Антонина стояла на коленях к ней спиной и, склонившись над раненым, протирала ему лицо мокрым полотенцем.
Славка с другой стороны поддерживал его голову, и взгляд у брата был мрачнее тучи. Сердце у Людмилы сжалось. Бывший противник был одет в милицейские брюки и тельняшку. И она знала только одного человека в Вознесенском, кто был подобного роста и телосложения и носил к тому же форму милиционера.
Она молча опустилась на колени рядом с Антониной, уже не ожидая от дальнейшей жизни ничего хорошего. И зачем было затевать эту разведку боем? Теперь от ее художеств пострадают ни в чем не повинные брат и подруга…
– Как он? – спросила она шепотом.
Антонина отвела от лица Барсукова полотенце и вздохнула:
– Надо же, как не повезло! Пускай бы уж кто-нибудь из ментов попался, но не сам же начальник РОВДа. Интересно, по какой статье нас судить будут, а, Людка? Тут мелким хулиганством не отделаешься.
– Нанесение тяжких телесных повреждений, не иначе, – разъяснил им юридические аспекты Славка, – а так как мы чуть-чуть не угробили самого ментовского начальника, нам наверняка лет пятнадцать строгого режима светит…
– Спасибо, успокоил! – Антонина взяла из рук Людмилы бинт и с удивлением посмотрела на нее. – Ты что побелела вся? Вот уж не думала, что ты крови боишься!
– Прямо крови она боится! – заступился за сестру Славка. – Она за этого мента испугалась. Жалко небось стало?
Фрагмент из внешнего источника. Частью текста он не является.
import Summits.CriticalPhenomena.PercolationContinuityZ3.Theorems.PercNearOneGluingNoHeavyPcintKernNFZ3S9Defs
import Summits.CriticalPhenomena.PercolationContinuityZ3.Theorems.PercNearOneGluingNoHeavyPcintWinKernelTree
import Summits.CriticalPhenomena.PercolationContinuityZ3.Theorems.PercNearOneGluingNoHeavyPcintWinKernelNFP
import HarnessLib

/-!
# PCINT lane, kernel check 26/82 of the B2r window certificate `d = 3`, memory 9 (8-step windows; 39168 first-use normal forms of 1679616 codes): 2 prefix blocks, 432 rows

Cell `prim-pcint`, seat `prim-pcint-2` (gen 2).  Collatz–Wielandt rows `10^5 · row ≤ 99999 · DEN · v` on the normal forms extending
each listed 5-step prefix (`WinK.nfCodesP`, `…PcintWinKernelNFP`; no global enumeration), by `decide +kernel` (`WinK.allB`;
table values from the search tree `WinK.KT.ofListF 13 tbl`, `…PcintWinKernelTree`; `maxHeartbeats 0`).  Does NOT build on p205010.
-/

namespace Summit.CriticalPhenomena.PercolationContinuityZ3.Theorems.Pcint.NFZ3S9

set_option maxHeartbeats 0 in
/-- The 216 rows of the normal forms extending the prefix `[((0 : Fin 3), true), ((0 : Fin 3), false), ((1 : Fin 3), true), ((2 : Fin 3), true), ((0 : Fin 3), true)]` (scan state 3) hold. [folklore] -/
theorem leaf_91 : (WinK.nfCodesP 3 8 3 [((0 : Fin 3), true), ((0 : Fin 3), false), ((1 : Fin 3), true), ((2 : Fin 3), true), ((0 : Fin 3), true)]).all (WinK.rowOKST 3 7 2486 9445 99999 (WinK.KT.ofListF 13 tbl) 17263) = true :=
  WinK.all_of_allB (fuel := 12) (by decide +kernel)

set_option maxHeartbeats 0 in
/-- The 216 rows of the normal forms extending the prefix `[((0 : Fin 3), true), ((0 : Fin 3), false), ((1 : Fin 3), true), ((2 : Fin 3), true), ((0 : Fin 3), false)]` (scan state 3) hold. [folklore] -/
theorem leaf_92 : (WinK.nfCodesP 3 8 3 [((0 : Fin 3), true), ((0 : Fin 3), false), ((1 : Fin 3), true), ((2 : Fin 3), true), ((0 : Fin 3), false)]).all (WinK.rowOKST 3 7 2486 9445 99999 (WinK.KT.ofListF 13 tbl) 17263) = true :=
  WinK.all_of_allB (fuel := 12) (by decide +kernel)

end Summit.CriticalPhenomena.PercolationContinuityZ3.Theorems.Pcint.NFZ3S9
/-- **The concentrated case at one level** (the polynomial argument of §6, Case 2, for the
recentred class `Z'` at its auxiliary level `d ≤ D`): `Z'' = τ^{T*−1} Z' ⊄ W_d` (`T* = ⌊d^σ⌋`,
`not_isIn_of_crit`), so the values `v` of the polynomial of `notIn` satisfy
`∑ log v ≥ −(c₇ d deg + d h(Z''))` and `v(τ^{T*−1} b) ≤ e^{−d^ν/2} + e^{3d^β} dist(b, γ₀)` for
`b ∈ Z'` ((6.5) with `k = T* − 1`, Lemma 5); if `e^{3d^β} dist(a₀', γ₀) ≤ e^{−d^ν/2}` this
contradicts `case2i_eventually` (hypothesis `hN₂`), otherwise the concentration inequality
`hclose` for `D` large (hypotheses `hT1`, `hT2`). [cite: NguyenRoy2016, §6, Case 2] -/
theorem concCase_core (hσ1 : 1 ≤ σ) (hβ : σ + 1 < β)
    {D d : ℕ} {Zt : E.V} {a₀ : E.Pt} {h : ℝ} (hd1 : 1 ≤ d) (hdD : d ≤ D) (hd0 : E.D₀ ≤ d)
    (hN₂ : ∀ deg h : ℝ, 0 ≤ deg → deg ≤ 2 * E.A₁₄ * (d : ℝ) ^ (2 - σ) → 0 ≤ h →
      h ≤ 2 * E.B₁₄ * (d : ℝ) ^ (1 + β - σ) →
      Real.log 2 + deg * (Real.log 3 + 3 * (d : ℝ) ^ β + E.c₇ * d + E.c₄ * (d : ℝ) ^ (1 + σ)) +
        d * h < (d : ℝ) ^ ν / 2)
    (hN₄ : ((d : ℝ) + 2) ^ 3 * Real.exp (2 * (d : ℝ) ^ β) * Real.exp (E.c₁ * (d : ℝ) ^ σ)
      ≤ Real.exp (3 * (d : ℝ) ^ β))
    (hT1 : 1 ≤ E.κ / 2 * (D : ℝ) ^ (ν - β + σ - 2))
    (hT2 : Real.log 2 + Real.log 3 + 5 * (D : ℝ) ^ β + E.c₁ * (D : ℝ) ^ σ + E.c₇ * D +
      2 * E.c₄ * (D : ℝ) ^ (1 + σ) < E.κ * (D : ℝ) ^ (ν + σ - 2))
    (hcrit : E.A₁₄ * (d : ℝ) ^ (2 - σ) < (E.pts Zt).card ∨
      E.B₁₄ * (d : ℝ) ^ (1 + β - σ) < E.ht Zt)
    (hdeg : ((E.pts Zt).card : ℝ) ≤ 2 * E.A₁₄ * (d : ℝ) ^ (2 - σ))
    (hht : E.ht Zt ≤ 2 * E.B₁₄ * (d : ℝ) ^ (1 + β - σ))
    (hh0 : 0 ≤ h) (hhtZ : E.ht Zt ≤ h + E.c₄ * (D : ℝ) ^ σ * (E.pts Zt).card)
    (ha₀ : a₀ ∈ E.pts Zt)
    (hclose : Real.log (E.dist a₀ (E.γ 0)) ≤ E.c₁ * (D : ℝ) ^ σ - (D : ℝ) ^ β -
      E.κ / 2 * (D : ℝ) ^ (ν - β + σ - 2) * (2 * (D : ℝ) ^ β * (E.pts Zt).card + D * h)) :
    False := by
  have hκ := E.κ_pos
  have hdpos : (0 : ℝ) < d := by exact_mod_cast hd1
  have hdr : (1 : ℝ) ≤ d := by exact_mod_cast hd1
  have hdD' : (d : ℝ) ≤ D := by exact_mod_cast hdD
  have hDpos : (0 : ℝ) < D := by linarith
  have hcard1 : (1 : ℝ) ≤ (E.pts Zt).card := E.one_le_card _
  set c : ℝ := ((E.pts Zt).card : ℝ) with hc_def
  set T : ℕ := ⌊(d : ℝ) ^ σ⌋₊ with hT
  have h1σ : (1 : ℝ) ≤ (d : ℝ) ^ σ := Real.one_le_rpow hdr (by linarith)
  have h1T : 1 ≤ T := Nat.le_floor (by exact_mod_cast h1σ)
  have hTσ : (T : ℝ) ≤ (d : ℝ) ^ σ := Nat.floor_le (by positivity)
  have hT1r : (0 : ℝ) ≤ (T : ℝ) - 1 := by
    have : (1 : ℝ) ≤ T := by exact_mod_cast h1T
    linarith
  have habsT : |(((T : ℤ) - 1 : ℤ) : ℝ)| = (T : ℝ) - 1 := by
    push_cast; exact abs_of_nonneg hT1r
  -- `Z'' := τ^{T-1} Z' ⊄ W_d` and its polynomial
  have hnot : ¬ E.IsIn (E.τV ((T : ℤ) - 1) Zt) d := by
    refine E.not_isIn_of_crit hd0 hcrit ?_
    rw [habsT]
    have : (0 : ℝ) ≤ T := by positivity
    linarith
  obtain ⟨j, hj0, hj2, v, hvpos, hL, hU⟩ := E.notIn d hd0 _ hnot
  have hcardZ : (E.pts (E.τV ((T : ℤ) - 1) Zt)).card = (E.pts Zt).card := E.card_pts_τV _ _
  have hhtZ' : E.ht (E.τV ((T : ℤ) - 1) Zt) ≤ E.ht Zt + E.c₄ * (d : ℝ) ^ σ * c := by
    have h' := E.ht_τV_le ((T : ℤ) - 1) Zt
    rw [habsT] at h'
    have : E.c₄ * ((T : ℝ) - 1) * c ≤ E.c₄ * (d : ℝ) ^ σ * c := by
      apply mul_le_mul_of_nonneg_right _ (by positivity)
      exact mul_le_mul_of_nonneg_left (by linarith) E.c₄_nonneg
    linarith
  rw [hcardZ, E.sum_pts_τV] at hL
  have hvpos' : ∀ b ∈ E.pts Zt, 0 < v (E.τ ((T : ℤ) - 1) b) := fun b hb =>
    hvpos _ (E.τ_mem_pts_τV _ _ hb)
  -- the pointwise upper bound (6.5) with `k = T - 1`, and Lemma 5
  have hU' : ∀ b ∈ E.pts Zt, v (E.τ ((T : ℤ) - 1) b) ≤
      Real.exp (-(d : ℝ) ^ ν / 2) + Real.exp (3 * (d : ℝ) ^ β) * E.dist b (E.γ 0) := by
    intro b hb
    have hbZ : E.τ ((T : ℤ) - 1) b ∈ E.pts (E.τV ((T : ℤ) - 1) Zt) := E.τ_mem_pts_τV _ _ hb
    have hk0 : 0 ≤ j + ((T : ℤ) - 1) := by omega
    have hk4 : j + ((T : ℤ) - 1) < 4 * (T : ℕ) := by omega
    have hu := hU _ hbZ ((T : ℤ) - 1) hk0 hk4
    have hγ : E.γ ((T : ℤ) - 1) = E.τ ((T : ℤ) - 1) (E.γ 0) := by rw [E.τ_γ, add_zero]
    have hdist : E.dist (E.τ ((T : ℤ) - 1) b) (E.γ ((T : ℤ) - 1)) ≤
        Real.exp (E.c₁ * (d : ℝ) ^ σ) * E.dist b (E.γ 0) := by
      rw [hγ]
      refine le_trans (E.dist_τ_le _ _ _) (mul_le_mul_of_nonneg_right ?_ (E.dist_nonneg _ _))
      apply Real.exp_le_exp.mpr
      rw [habsT]
      exact mul_le_mul_of_nonneg_left (by linarith) E.c₁_nonneg
    have hnn : (0 : ℝ) ≤ ((d : ℝ) + 2) ^ 3 * Real.exp (2 * (d : ℝ) ^ β) := by positivity
    calc v (E.τ ((T : ℤ) - 1) b)
        ≤ Real.exp (-(d : ℝ) ^ ν / 2) + ((d : ℝ) + 2) ^ 3 * Real.exp (2 * (d : ℝ) ^ β) *
            E.dist (E.τ ((T : ℤ) - 1) b) (E.γ ((T : ℤ) - 1)) := hu
      _ ≤ Real.exp (-(d : ℝ) ^ ν / 2) + ((d : ℝ) + 2) ^ 3 * Real.exp (2 * (d : ℝ) ^ β) *
            (Real.exp (E.c₁ * (d : ℝ) ^ σ) * E.dist b (E.γ 0)) := by
          gcongr
      _ = Real.exp (-(d : ℝ) ^ ν / 2) + (((d : ℝ) + 2) ^ 3 * Real.exp (2 * (d : ℝ) ^ β) *
            Real.exp (E.c₁ * (d : ℝ) ^ σ)) * E.dist b (E.γ 0) := by ring
      _ ≤ Real.exp (-(d : ℝ) ^ ν / 2) + Real.exp (3 * (d : ℝ) ^ β) * E.dist b (E.γ 0) := by
          gcongr
          exact E.dist_nonneg _ _
  set G : ℝ := Real.exp (3 * (d : ℝ) ^ β) with hG
  set e₀ : ℝ := Real.exp (-(d : ℝ) ^ ν / 2) with he₀
  have hGpos : 0 < G := Real.exp_pos _
  have he₀pos : 0 < e₀ := Real.exp_pos _
  have hG1 : 1 ≤ G := by
    rw [hG]; apply Real.one_le_exp; positivity
  have he₀1 : e₀ ≤ 1 := by
    rw [he₀]; apply Real.exp_le_one_iff.mpr
    have : 0 ≤ (d : ℝ) ^ ν := by positivity
    linarith
  have hlog2 : (0 : ℝ) ≤ Real.log 2 := Real.log_nonneg (by norm_num)
  have hlog3 : (0 : ℝ) ≤ Real.log 3 := Real.log_nonneg (by norm_num)
  have hβpos : (0 : ℝ) ≤ (d : ℝ) ^ β := by positivity
  have hd1σ : (d : ℝ) * (d : ℝ) ^ σ = (d : ℝ) ^ (1 + σ) := by
    rw [Real.rpow_add hdpos, Real.rpow_one]
  -- every value is `≤ 3G`
  have hvall : ∀ b ∈ E.pts Zt, Real.log (v (E.τ ((T : ℤ) - 1) b)) ≤
      Real.log 3 + 3 * (d : ℝ) ^ β := by
    intro b hb
    have h' := hU' b hb
    have hdb : E.dist b (E.γ 0) ≤ 2 := E.dist_le_two _ _
    have h3 : v (E.τ ((T : ℤ) - 1) b) ≤ 3 * G := by
      have : G * E.dist b (E.γ 0) ≤ G * 2 := mul_le_mul_of_nonneg_left hdb hGpos.le
      linarith
    calc Real.log (v (E.τ ((T : ℤ) - 1) b)) ≤ Real.log (3 * G) :=
          Real.log_le_log (hvpos' _ hb) h3
      _ = Real.log 3 + 3 * (d : ℝ) ^ β := by
          rw [Real.log_mul three_ne_zero hGpos.ne', hG, Real.log_exp]
  -- the sum over the points other than `a₀`
  have hrest : ∑ b ∈ (E.pts Zt).erase a₀, Real.log (v (E.τ ((T : ℤ) - 1) b)) ≤
      c * (Real.log 3 + 3 * (d : ℝ) ^ β) := by
    have h1 : ∑ b ∈ (E.pts Zt).erase a₀, Real.log (v (E.τ ((T : ℤ) - 1) b)) ≤
        ∑ _b ∈ (E.pts Zt).erase a₀, (Real.log 3 + 3 * (d : ℝ) ^ β) :=
      Finset.sum_le_sum fun b hb => hvall b (Finset.mem_of_mem_erase hb)
    rw [Finset.sum_const, nsmul_eq_mul] at h1
    have h2 : ((((E.pts Zt).erase a₀).card : ℕ) : ℝ) ≤ c := by
      rw [hc_def]; exact_mod_cast Finset.card_erase_le
    have h3 : (0 : ℝ) ≤ Real.log 3 + 3 * (d : ℝ) ^ β := by positivity
    have h4 := mul_le_mul_of_nonneg_right h2 h3
    linarith
  have hsplit := Finset.add_sum_erase (E.pts Zt)
    (fun b => Real.log (v (E.τ ((T : ℤ) - 1) b))) ha₀
  -- `d h(Z'')`
  have h5 : (d : ℝ) * E.ht (E.τV ((T : ℤ) - 1) Zt) ≤
      d * E.ht Zt + E.c₄ * (d : ℝ) ^ (1 + σ) * c := by
    have := mul_le_mul_of_nonneg_left hhtZ' hdpos.le
    rw [← hd1σ]
    linarith [this, show (d : ℝ) * (E.ht Zt + E.c₄ * (d : ℝ) ^ σ * c) =
      d * E.ht Zt + E.c₄ * (d * (d : ℝ) ^ σ) * c by ring]
  by_cases hsub : G * E.dist a₀ (E.γ 0) ≤ e₀
  · -- sub-case (i): absurd for `d` large
    have hv0 : Real.log (v (E.τ ((T : ℤ) - 1) a₀)) ≤ Real.log 2 + -(d : ℝ) ^ ν / 2 := by
      have h' := hU' a₀ ha₀
      have h2 : v (E.τ ((T : ℤ) - 1) a₀) ≤ 2 * e₀ := by linarith
      calc Real.log (v (E.τ ((T : ℤ) - 1) a₀)) ≤ Real.log (2 * e₀) :=
            Real.log_le_log (hvpos' _ ha₀) h2
        _ = Real.log 2 + -(d : ℝ) ^ ν / 2 := by
            rw [Real.log_mul two_ne_zero he₀pos.ne', he₀, Real.log_exp]
    have hfin := hN₂ c (E.ht Zt) (by positivity) hdeg (E.ht_nonneg _) hht
    have h6 : c * (Real.log 3 + 3 * (d : ℝ) ^ β + E.c₇ * d + E.c₄ * (d : ℝ) ^ (1 + σ)) =
        c * (Real.log 3 + 3 * (d : ℝ) ^ β) + E.c₇ * d * c + E.c₄ * (d : ℝ) ^ (1 + σ) * c := by
      ring
    linarith [hL, hsplit, hrest, hv0, h5, h6, hfin]
  · -- sub-case (ii): absurd for `D` large
    push Not at hsub
    have hda₀ : 0 < E.dist a₀ (E.γ 0) := E.dist_γ_pos Zt a₀ ha₀ 0
    have hv0 : Real.log (v (E.τ ((T : ℤ) - 1) a₀)) ≤
        Real.log 2 + 3 * (d : ℝ) ^ β + Real.log (E.dist a₀ (E.γ 0)) := by
      have h' := hU' a₀ ha₀
      have h2 : v (E.τ ((T : ℤ) - 1) a₀) ≤ 2 * (G * E.dist a₀ (E.γ 0)) := by linarith
      calc Real.log (v (E.τ ((T : ℤ) - 1) a₀)) ≤ Real.log (2 * (G * E.dist a₀ (E.γ 0))) :=
            Real.log_le_log (hvpos' _ ha₀) h2
        _ = Real.log 2 + 3 * (d : ℝ) ^ β + Real.log (E.dist a₀ (E.γ 0)) := by
            rw [Real.log_mul two_ne_zero (mul_pos hGpos hda₀).ne',
              Real.log_mul hGpos.ne' hda₀.ne', hG, Real.log_exp]
            ring
    -- compare the powers of `d` with those of `D`
    have hβdD : (d : ℝ) ^ β ≤ (D : ℝ) ^ β := Real.rpow_le_rpow hdpos.le hdD' (by linarith)
    have hσdD : (d : ℝ) ^ σ ≤ (D : ℝ) ^ σ := Real.rpow_le_rpow hdpos.le hdD' (by linarith)
    have hD1σ : (D : ℝ) * (D : ℝ) ^ σ = (D : ℝ) ^ (1 + σ) := by
      rw [Real.rpow_add hDpos, Real.rpow_one]
    have h7 : (d : ℝ) * E.ht (E.τV ((T : ℤ) - 1) Zt) ≤
        D * h + 2 * E.c₄ * (D : ℝ) ^ (1 + σ) * c := by
      have i1 : E.ht (E.τV ((T : ℤ) - 1) Zt) ≤ h + 2 * (E.c₄ * (D : ℝ) ^ σ * c) := by
        have : E.c₄ * (d : ℝ) ^ σ * c ≤ E.c₄ * (D : ℝ) ^ σ * c :=
          mul_le_mul_of_nonneg_right (mul_le_mul_of_nonneg_left hσdD E.c₄_nonneg)
            (by positivity)
        linarith
      calc (d : ℝ) * E.ht (E.τV ((T : ℤ) - 1) Zt) ≤ D * E.ht (E.τV ((T : ℤ) - 1) Zt) :=
            mul_le_mul_of_nonneg_right hdD' (E.ht_nonneg _)
        _ ≤ D * (h + 2 * (E.c₄ * (D : ℝ) ^ σ * c)) := mul_le_mul_of_nonneg_left i1 hDpos.le
        _ = D * h + 2 * E.c₄ * (D * (D : ℝ) ^ σ) * c := by ring
        _ = D * h + 2 * E.c₄ * (D : ℝ) ^ (1 + σ) * c := by rw [hD1σ]
    have h8 : E.c₇ * d * c ≤ E.c₇ * D * c :=
      mul_le_mul_of_nonneg_right (mul_le_mul_of_nonneg_left hdD' E.c₇_nonneg) (by positivity)
    have h9 : c * (Real.log 3 + 3 * (d : ℝ) ^ β) ≤ c * (Real.log 3 + 3 * (D : ℝ) ^ β) :=
      mul_le_mul_of_nonneg_left (by linarith) (by positivity)
    -- the powers of `D`
    set W : ℝ := (D : ℝ) ^ (ν + σ - 2) with hW
    set V : ℝ := (D : ℝ) ^ (ν - β + σ - 2) with hV
    have hVW : V * (D : ℝ) ^ β = W := by
      rw [hV, hW, ← Real.rpow_add hDpos]; ring_nf
    have e1 : E.κ / 2 * V * (2 * (D : ℝ) ^ β * c + D * h) =
        E.κ * W * c + E.κ / 2 * V * (D * h) := by rw [← hVW]; ring
    have l1 : (D : ℝ) * h ≤ E.κ / 2 * V * (D * h) := by
      have h0 : 0 ≤ (D : ℝ) * h := by positivity
      have := mul_le_mul_of_nonneg_right hT1 h0
      linarith
    have r1 : c * (Real.log 3 + 3 * (D : ℝ) ^ β + E.c₇ * D + 2 * E.c₄ * (D : ℝ) ^ (1 + σ)) +
        (Real.log 2 + 2 * (D : ℝ) ^ β + E.c₁ * (D : ℝ) ^ σ) ≤
        c * (Real.log 2 + Real.log 3 + 5 * (D : ℝ) ^ β + E.c₁ * (D : ℝ) ^ σ + E.c₇ * D +
          2 * E.c₄ * (D : ℝ) ^ (1 + σ)) := by
      have h0 : 0 ≤ Real.log 2 + 2 * (D : ℝ) ^ β + E.c₁ * (D : ℝ) ^ σ := by
        have := E.c₁_nonneg; positivity
      have hB := mul_le_mul_of_nonneg_right hcard1 h0
      linarith
    have r2 : c * (Real.log 2 + Real.log 3 + 5 * (D : ℝ) ^ β + E.c₁ * (D : ℝ) ^ σ + E.c₇ * D +
        2 * E.c₄ * (D : ℝ) ^ (1 + σ)) < c * (E.κ * W) :=
      mul_lt_mul_of_pos_left hT2 (by positivity)
    linarith [hL, hsplit, hrest, hv0, hclose, hβdD, h7, h8, h9, e1, l1, r1, r2]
– А ты как думаешь? – рассердилась Людмила. – Он мне особого вреда не причинил, да ты и сам сегодня ему дифирамбы пел.
– Я как раз не пел, – насупился брат, – это Артем да Светка изощрялись, а меня в конторе не было. Что я могу о нем сказать? А рана у него пустяковая, щеку немного ободрал и, видно, еще нос расквасил, а сознание потерял из-за того, что лбом к бревну приложился. Там еще с прошлой осени несколько березовых кругляков валяются. – Он взял с пола лежащий рядом карабин и, недолго думая, приложил ствол ко лбу подполковника. – Ничего, сейчас очухается и еще покажет нам кузькину мать!
– Ради бога, Вячеслав, убери эту дуру подальше! – приказала ему Антонина и покачала головой. – Да-а! Рана, конечно, невелика, ссадина просто приличная, но ты посмотри, какой рог у него на лбу вырос да вдобавок еще фингалы под обоими глазами!
– Он случайно переносицу себе не сломал? – Людмила осторожно дотронулась кончиками пальцев до переносицы Барсукова, потом проверила, целы ли кости носа, и облегченно вздохнула. Кажется, все в порядке. И только тут поняла, что ее трясет как в лихорадке, а кончики пальцев, которыми она продолжала исследовать его лицо, отплясывали поистине сумасшедший танец.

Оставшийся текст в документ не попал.